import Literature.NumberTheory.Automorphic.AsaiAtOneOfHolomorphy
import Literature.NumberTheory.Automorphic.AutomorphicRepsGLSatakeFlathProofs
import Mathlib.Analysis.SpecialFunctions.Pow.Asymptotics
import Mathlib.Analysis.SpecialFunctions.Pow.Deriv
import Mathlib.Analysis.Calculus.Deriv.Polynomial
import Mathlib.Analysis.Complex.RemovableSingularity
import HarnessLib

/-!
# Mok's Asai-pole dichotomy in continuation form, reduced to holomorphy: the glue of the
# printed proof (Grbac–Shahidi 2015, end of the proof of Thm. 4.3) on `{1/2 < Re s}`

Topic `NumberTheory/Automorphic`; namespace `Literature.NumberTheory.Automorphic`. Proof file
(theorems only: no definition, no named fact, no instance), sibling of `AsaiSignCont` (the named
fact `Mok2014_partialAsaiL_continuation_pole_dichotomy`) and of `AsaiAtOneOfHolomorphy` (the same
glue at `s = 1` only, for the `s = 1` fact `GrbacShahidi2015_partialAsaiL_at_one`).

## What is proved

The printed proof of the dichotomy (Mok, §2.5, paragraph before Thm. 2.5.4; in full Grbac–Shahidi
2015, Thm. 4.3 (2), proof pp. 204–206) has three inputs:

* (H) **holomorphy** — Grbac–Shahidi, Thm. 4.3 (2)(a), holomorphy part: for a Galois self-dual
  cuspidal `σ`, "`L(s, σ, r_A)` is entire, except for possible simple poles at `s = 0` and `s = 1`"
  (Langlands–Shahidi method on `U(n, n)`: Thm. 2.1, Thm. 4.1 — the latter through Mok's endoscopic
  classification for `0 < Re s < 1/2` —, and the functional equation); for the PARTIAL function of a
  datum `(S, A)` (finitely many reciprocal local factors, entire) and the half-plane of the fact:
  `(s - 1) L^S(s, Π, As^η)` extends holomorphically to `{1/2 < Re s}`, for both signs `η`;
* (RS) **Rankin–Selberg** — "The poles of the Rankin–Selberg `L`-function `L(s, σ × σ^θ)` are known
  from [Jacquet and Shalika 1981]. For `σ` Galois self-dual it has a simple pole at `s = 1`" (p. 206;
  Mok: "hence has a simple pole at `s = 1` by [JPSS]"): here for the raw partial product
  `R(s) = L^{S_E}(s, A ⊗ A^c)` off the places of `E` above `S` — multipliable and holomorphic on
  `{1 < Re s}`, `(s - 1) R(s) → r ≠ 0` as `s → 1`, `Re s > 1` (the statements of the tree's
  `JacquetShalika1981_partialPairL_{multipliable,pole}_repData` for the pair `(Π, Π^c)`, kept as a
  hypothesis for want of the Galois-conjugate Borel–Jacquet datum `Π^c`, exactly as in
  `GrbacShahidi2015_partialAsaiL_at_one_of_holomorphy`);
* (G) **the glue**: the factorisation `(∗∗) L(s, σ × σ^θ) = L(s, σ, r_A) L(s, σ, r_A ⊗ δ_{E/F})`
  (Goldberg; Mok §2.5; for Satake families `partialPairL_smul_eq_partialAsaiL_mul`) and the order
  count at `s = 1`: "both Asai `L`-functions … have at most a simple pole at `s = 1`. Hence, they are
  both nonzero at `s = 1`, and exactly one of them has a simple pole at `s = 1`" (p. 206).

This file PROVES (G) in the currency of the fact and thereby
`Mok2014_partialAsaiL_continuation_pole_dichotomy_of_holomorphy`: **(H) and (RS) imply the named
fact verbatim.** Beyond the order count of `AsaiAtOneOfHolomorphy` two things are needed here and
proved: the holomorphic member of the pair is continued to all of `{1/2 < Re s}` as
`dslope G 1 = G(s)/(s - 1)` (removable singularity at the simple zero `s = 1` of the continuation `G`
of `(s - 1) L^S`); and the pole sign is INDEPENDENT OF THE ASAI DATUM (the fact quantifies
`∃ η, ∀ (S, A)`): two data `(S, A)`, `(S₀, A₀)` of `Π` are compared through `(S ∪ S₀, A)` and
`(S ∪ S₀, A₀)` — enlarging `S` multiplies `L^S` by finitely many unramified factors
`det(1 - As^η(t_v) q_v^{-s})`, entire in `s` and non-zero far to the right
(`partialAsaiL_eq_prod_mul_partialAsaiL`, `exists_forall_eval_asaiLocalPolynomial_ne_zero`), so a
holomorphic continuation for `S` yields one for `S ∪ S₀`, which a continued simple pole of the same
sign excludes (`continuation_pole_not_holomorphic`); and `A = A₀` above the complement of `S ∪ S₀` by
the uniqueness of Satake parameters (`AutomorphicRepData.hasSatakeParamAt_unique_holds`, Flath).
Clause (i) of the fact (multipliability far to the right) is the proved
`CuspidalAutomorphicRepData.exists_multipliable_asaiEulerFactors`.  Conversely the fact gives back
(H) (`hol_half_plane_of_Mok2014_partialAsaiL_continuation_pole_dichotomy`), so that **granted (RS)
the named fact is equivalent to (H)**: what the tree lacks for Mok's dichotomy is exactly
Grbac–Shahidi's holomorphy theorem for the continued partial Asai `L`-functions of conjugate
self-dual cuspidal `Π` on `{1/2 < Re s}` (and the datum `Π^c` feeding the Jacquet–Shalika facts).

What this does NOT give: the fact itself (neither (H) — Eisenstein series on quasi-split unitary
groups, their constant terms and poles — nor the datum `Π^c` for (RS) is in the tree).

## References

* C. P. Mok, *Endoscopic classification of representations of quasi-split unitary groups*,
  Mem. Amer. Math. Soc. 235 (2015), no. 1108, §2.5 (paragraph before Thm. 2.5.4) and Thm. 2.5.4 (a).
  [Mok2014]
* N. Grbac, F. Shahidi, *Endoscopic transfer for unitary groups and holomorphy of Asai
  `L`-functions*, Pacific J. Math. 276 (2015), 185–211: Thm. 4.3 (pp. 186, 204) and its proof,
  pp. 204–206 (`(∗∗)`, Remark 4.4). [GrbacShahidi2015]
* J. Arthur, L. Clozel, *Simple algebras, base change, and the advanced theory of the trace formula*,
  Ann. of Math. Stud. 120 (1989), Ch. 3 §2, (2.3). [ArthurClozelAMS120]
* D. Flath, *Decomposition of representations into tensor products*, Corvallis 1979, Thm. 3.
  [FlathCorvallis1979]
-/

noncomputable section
·····
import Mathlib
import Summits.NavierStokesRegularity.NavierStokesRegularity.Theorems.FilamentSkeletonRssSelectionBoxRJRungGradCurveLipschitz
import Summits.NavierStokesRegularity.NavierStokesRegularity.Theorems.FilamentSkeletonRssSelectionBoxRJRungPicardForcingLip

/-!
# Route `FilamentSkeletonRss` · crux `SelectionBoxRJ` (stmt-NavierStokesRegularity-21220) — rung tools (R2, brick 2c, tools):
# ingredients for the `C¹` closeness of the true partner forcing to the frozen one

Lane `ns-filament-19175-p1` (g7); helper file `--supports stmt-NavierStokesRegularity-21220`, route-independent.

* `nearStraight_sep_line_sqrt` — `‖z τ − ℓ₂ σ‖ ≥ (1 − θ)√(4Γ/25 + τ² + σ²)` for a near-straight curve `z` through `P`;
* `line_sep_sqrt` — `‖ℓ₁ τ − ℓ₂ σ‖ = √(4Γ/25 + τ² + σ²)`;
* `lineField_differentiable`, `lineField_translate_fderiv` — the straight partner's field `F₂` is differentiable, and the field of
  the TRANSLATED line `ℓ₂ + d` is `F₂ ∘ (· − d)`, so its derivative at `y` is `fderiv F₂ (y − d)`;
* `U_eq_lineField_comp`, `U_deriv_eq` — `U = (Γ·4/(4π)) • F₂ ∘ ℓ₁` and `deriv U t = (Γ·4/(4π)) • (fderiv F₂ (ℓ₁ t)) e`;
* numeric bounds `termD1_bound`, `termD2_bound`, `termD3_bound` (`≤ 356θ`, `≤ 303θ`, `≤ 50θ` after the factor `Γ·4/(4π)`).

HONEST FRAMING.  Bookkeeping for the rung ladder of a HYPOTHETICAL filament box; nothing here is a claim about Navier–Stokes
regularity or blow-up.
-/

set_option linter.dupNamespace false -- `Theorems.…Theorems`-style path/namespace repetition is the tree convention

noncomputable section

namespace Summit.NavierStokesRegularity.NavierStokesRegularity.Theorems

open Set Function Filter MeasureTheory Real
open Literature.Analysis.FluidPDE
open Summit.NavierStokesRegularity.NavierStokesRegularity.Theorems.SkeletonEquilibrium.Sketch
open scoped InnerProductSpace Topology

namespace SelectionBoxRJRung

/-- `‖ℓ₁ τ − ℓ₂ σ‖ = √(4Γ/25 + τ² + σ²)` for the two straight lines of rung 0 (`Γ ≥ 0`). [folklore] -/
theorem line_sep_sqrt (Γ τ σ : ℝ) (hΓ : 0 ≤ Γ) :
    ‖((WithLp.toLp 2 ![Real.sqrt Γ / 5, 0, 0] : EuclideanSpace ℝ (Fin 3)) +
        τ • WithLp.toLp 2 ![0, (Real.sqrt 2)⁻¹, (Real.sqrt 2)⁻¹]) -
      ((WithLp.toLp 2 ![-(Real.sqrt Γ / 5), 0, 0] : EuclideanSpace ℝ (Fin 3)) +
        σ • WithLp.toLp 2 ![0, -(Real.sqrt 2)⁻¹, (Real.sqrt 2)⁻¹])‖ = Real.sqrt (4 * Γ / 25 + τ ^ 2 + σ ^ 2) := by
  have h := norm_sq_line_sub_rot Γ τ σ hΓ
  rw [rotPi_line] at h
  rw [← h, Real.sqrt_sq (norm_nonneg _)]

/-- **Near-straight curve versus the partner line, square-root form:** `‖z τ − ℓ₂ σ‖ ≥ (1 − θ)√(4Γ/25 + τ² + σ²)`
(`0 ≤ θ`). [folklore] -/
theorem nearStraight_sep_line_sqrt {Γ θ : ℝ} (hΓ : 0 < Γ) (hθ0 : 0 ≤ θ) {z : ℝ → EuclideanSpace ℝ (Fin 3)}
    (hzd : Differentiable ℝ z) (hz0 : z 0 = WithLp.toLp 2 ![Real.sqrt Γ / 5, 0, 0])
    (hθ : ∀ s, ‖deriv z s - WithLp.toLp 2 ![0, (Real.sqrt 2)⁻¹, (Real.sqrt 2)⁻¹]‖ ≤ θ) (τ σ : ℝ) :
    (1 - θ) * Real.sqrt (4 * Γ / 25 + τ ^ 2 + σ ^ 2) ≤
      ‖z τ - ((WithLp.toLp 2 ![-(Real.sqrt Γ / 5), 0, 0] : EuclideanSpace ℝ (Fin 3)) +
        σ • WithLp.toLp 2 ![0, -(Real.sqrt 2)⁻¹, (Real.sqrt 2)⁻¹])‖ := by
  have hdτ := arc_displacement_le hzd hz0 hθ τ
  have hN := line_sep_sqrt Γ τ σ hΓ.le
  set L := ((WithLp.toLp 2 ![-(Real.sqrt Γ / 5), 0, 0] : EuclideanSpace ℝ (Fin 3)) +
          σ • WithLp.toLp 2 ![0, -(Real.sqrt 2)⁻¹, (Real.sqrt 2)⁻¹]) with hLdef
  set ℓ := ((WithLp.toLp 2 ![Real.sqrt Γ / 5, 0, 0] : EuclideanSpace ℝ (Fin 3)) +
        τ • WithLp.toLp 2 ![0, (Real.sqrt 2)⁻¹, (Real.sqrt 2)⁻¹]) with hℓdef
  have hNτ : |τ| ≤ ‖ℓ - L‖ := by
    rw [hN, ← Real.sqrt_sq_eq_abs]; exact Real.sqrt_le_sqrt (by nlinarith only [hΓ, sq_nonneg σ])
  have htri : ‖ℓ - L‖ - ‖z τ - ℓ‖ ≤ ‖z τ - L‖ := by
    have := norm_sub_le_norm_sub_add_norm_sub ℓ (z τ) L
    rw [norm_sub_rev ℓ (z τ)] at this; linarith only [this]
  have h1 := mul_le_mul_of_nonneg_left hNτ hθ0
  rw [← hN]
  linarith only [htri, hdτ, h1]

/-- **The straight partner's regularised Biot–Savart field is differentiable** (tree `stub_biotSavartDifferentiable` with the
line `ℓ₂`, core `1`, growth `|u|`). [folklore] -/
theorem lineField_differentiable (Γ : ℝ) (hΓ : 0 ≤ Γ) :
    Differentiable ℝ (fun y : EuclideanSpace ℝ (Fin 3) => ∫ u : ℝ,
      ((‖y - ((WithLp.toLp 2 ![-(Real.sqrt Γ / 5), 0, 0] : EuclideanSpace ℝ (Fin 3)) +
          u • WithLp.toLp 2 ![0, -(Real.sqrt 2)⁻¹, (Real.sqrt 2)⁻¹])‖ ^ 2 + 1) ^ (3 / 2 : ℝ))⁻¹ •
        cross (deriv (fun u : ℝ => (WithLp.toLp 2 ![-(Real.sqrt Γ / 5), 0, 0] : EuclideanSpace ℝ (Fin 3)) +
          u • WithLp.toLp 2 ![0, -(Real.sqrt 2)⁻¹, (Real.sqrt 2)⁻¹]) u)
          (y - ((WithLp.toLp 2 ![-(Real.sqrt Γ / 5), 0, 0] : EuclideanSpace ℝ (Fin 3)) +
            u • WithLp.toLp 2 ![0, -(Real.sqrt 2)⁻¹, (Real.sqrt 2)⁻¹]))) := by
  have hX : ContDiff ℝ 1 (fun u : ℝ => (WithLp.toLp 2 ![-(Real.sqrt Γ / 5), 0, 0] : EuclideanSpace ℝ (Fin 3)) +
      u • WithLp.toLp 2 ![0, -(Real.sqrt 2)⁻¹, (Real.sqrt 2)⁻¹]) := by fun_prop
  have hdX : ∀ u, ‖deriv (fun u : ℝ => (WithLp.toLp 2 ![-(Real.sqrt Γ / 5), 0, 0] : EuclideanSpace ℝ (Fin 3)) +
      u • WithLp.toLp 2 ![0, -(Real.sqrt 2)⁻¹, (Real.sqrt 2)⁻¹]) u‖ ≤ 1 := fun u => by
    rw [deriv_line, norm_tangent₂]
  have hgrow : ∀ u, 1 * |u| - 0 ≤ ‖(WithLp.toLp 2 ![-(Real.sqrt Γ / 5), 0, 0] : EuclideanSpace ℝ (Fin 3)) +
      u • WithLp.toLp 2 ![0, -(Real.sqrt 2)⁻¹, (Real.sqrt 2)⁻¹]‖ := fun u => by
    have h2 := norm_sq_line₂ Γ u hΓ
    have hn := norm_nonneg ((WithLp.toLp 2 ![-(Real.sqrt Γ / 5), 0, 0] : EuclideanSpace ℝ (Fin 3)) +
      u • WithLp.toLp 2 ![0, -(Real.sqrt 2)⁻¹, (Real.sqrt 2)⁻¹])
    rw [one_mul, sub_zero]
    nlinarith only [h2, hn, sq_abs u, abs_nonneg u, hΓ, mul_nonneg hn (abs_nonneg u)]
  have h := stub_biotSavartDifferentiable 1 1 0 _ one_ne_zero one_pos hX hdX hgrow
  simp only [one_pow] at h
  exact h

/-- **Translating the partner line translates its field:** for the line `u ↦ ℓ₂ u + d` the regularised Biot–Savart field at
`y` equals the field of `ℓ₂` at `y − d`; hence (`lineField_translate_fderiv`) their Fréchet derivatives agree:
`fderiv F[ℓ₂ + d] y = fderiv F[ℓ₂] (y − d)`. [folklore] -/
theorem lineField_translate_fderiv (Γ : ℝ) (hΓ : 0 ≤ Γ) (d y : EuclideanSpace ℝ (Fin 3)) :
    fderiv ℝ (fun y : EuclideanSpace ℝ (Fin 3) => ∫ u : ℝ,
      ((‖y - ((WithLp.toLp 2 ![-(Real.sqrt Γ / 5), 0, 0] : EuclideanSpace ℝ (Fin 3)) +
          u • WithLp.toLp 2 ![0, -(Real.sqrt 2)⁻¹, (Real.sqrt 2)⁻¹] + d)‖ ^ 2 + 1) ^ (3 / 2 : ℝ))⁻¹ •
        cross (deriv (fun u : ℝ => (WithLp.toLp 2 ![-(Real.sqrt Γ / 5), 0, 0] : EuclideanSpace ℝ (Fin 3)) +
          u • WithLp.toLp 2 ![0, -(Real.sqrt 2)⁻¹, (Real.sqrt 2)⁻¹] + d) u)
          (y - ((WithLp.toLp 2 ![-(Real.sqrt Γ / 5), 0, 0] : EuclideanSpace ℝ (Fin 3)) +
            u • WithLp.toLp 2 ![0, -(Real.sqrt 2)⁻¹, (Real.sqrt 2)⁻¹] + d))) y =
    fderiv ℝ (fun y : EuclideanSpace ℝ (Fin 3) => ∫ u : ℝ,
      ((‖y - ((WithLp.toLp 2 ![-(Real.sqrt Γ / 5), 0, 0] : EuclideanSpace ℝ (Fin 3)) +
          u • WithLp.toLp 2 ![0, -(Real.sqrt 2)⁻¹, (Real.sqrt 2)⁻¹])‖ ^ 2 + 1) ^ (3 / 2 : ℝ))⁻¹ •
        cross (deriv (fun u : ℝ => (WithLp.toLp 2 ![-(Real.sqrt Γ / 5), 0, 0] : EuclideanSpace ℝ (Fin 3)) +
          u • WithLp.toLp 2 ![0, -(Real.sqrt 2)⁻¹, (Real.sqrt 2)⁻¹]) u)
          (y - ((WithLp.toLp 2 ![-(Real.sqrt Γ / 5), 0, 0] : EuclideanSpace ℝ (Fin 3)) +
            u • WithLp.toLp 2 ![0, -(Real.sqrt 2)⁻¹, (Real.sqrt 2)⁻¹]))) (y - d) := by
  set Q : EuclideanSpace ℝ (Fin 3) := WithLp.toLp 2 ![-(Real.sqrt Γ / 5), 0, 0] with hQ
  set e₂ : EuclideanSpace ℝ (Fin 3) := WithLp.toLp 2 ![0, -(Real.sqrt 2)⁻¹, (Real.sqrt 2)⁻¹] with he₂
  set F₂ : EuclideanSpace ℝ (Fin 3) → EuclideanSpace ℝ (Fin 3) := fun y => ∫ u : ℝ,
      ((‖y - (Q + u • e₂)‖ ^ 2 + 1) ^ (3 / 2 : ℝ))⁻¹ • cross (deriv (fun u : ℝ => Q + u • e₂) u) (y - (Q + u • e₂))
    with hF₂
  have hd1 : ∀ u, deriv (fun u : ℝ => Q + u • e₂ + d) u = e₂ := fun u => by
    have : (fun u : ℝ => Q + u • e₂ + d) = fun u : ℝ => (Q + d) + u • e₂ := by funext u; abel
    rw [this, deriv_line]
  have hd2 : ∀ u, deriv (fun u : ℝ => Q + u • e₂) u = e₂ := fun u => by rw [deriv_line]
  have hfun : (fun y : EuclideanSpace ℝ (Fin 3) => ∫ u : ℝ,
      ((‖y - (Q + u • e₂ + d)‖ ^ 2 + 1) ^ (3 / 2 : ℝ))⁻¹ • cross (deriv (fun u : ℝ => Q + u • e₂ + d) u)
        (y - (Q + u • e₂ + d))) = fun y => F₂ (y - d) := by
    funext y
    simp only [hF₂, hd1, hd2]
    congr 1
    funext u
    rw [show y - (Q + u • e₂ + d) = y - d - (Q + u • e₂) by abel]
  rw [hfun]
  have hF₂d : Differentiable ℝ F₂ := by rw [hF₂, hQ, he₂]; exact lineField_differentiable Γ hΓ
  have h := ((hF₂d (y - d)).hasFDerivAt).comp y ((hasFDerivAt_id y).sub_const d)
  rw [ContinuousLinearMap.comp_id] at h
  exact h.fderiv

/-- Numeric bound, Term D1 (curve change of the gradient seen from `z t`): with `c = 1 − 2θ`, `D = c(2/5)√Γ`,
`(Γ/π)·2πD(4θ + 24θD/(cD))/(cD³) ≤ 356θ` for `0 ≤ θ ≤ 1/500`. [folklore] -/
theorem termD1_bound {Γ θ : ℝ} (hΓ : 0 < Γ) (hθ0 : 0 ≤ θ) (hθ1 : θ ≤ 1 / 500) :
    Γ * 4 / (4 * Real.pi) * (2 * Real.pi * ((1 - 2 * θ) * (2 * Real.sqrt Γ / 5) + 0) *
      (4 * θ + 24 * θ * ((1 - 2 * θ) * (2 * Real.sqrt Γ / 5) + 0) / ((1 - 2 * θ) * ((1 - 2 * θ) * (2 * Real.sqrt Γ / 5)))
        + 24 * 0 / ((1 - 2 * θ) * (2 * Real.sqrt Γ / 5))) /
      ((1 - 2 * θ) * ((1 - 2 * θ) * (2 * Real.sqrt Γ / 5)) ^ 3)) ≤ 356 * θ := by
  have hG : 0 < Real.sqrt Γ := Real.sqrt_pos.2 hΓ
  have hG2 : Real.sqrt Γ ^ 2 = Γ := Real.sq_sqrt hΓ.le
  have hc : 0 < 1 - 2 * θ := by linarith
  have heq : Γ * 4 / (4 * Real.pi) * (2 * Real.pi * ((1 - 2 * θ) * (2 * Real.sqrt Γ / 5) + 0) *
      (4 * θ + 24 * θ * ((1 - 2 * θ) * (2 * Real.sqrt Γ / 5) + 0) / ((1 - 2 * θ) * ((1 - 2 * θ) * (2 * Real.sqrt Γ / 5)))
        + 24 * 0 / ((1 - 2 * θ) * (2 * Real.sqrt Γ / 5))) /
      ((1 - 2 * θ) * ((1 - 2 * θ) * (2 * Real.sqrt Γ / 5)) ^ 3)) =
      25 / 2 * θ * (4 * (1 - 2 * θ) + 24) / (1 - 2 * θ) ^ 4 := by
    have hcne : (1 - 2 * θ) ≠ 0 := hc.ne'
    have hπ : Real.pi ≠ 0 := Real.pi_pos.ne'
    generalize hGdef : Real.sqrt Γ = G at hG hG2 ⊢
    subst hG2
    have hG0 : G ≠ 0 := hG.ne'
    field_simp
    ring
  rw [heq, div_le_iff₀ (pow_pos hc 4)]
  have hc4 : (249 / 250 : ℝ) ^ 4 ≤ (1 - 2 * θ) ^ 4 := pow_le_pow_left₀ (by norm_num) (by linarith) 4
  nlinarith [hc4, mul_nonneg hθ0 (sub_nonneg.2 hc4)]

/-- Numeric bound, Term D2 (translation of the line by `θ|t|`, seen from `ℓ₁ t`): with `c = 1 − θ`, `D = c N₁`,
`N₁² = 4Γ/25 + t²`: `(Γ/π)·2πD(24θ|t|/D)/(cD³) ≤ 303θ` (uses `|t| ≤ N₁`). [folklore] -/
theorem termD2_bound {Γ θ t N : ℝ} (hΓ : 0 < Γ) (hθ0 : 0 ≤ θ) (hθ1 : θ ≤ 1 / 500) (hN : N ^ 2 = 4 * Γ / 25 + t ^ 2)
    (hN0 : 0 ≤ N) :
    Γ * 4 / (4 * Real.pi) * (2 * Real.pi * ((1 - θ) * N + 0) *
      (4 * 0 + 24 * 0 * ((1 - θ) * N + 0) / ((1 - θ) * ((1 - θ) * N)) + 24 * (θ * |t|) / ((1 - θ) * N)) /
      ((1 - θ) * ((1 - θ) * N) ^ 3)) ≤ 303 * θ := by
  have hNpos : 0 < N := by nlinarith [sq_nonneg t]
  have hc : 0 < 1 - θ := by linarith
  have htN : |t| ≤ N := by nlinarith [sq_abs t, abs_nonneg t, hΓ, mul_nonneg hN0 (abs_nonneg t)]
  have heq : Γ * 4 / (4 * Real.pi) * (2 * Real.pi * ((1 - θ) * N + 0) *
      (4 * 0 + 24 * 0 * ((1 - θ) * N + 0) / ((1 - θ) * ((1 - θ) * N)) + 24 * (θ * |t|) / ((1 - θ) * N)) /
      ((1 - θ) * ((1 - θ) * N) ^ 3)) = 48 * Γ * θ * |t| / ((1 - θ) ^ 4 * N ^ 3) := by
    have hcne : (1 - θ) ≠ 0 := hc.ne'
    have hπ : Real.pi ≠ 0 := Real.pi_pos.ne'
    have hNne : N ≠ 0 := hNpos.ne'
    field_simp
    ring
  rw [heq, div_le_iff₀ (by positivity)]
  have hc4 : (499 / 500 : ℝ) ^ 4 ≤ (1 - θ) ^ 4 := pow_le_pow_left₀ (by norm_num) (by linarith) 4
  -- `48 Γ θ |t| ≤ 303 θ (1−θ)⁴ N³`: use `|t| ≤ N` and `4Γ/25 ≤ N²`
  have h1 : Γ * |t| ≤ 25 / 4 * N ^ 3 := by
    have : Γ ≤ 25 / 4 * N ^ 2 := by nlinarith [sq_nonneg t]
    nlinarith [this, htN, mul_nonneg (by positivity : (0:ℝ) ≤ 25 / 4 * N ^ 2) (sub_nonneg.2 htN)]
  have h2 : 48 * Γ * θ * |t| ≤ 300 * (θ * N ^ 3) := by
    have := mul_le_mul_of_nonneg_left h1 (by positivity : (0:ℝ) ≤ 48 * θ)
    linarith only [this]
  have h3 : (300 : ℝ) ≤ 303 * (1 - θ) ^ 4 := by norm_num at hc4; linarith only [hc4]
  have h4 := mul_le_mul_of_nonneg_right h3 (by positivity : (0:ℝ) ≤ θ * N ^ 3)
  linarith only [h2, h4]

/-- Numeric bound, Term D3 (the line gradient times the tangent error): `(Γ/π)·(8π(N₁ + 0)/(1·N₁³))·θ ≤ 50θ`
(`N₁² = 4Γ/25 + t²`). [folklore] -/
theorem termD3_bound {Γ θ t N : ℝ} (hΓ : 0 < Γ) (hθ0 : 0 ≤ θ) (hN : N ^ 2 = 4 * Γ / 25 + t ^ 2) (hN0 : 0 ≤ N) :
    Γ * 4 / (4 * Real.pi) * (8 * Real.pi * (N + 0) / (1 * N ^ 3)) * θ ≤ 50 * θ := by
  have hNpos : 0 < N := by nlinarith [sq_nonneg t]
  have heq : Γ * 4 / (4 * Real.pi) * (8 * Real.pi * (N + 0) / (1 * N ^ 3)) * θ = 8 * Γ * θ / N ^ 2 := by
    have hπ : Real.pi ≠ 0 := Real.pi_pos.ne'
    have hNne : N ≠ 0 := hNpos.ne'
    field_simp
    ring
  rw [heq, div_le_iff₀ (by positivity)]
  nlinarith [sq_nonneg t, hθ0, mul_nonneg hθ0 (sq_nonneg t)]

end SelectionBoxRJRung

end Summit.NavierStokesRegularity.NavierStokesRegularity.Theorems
·····
**About this exercise**
From the records above, copy only the lines starting with the line that holds "set F₂ : EuclideanSpace" and going on through the line that holds "have hF₂d : Differentiable", exactly as written.

**Exercise response**
  set F₂ : EuclideanSpace ℝ (Fin 3) → EuclideanSpace ℝ (Fin 3) := fun y => ∫ u : ℝ,
      ((‖y - (Q + u • e₂)‖ ^ 2 + 1) ^ (3 / 2 : ℝ))⁻¹ • cross (deriv (fun u : ℝ => Q + u • e₂) u) (y - (Q + u • e₂))
    with hF₂
  have hd1 : ∀ u, deriv (fun u : ℝ => Q + u • e₂ + d) u = e₂ := fun u => by
    have : (fun u : ℝ => Q + u • e₂ + d) = fun u : ℝ => (Q + d) + u • e₂ := by funext u; abel
    rw [this, deriv_line]
  have hd2 : ∀ u, deriv (fun u : ℝ => Q + u • e₂) u = e₂ := fun u => by rw [deriv_line]
  have hfun : (fun y : EuclideanSpace ℝ (Fin 3) => ∫ u : ℝ,
      ((‖y - (Q + u • e₂ + d)‖ ^ 2 + 1) ^ (3 / 2 : ℝ))⁻¹ • cross (deriv (fun u : ℝ => Q + u • e₂ + d) u)
        (y - (Q + u • e₂ + d))) = fun y => F₂ (y - d) := by
    funext y
    simp only [hF₂, hd1, hd2]
    congr 1
    funext u
    rw [show y - (Q + u • e₂ + d) = y - d - (Q + u • e₂) by abel]
  rw [hfun]
  have hF₂d : Differentiable ℝ F₂ := by rw [hF₂, hQ, he₂]; exact lineField_differentiable Γ hΓ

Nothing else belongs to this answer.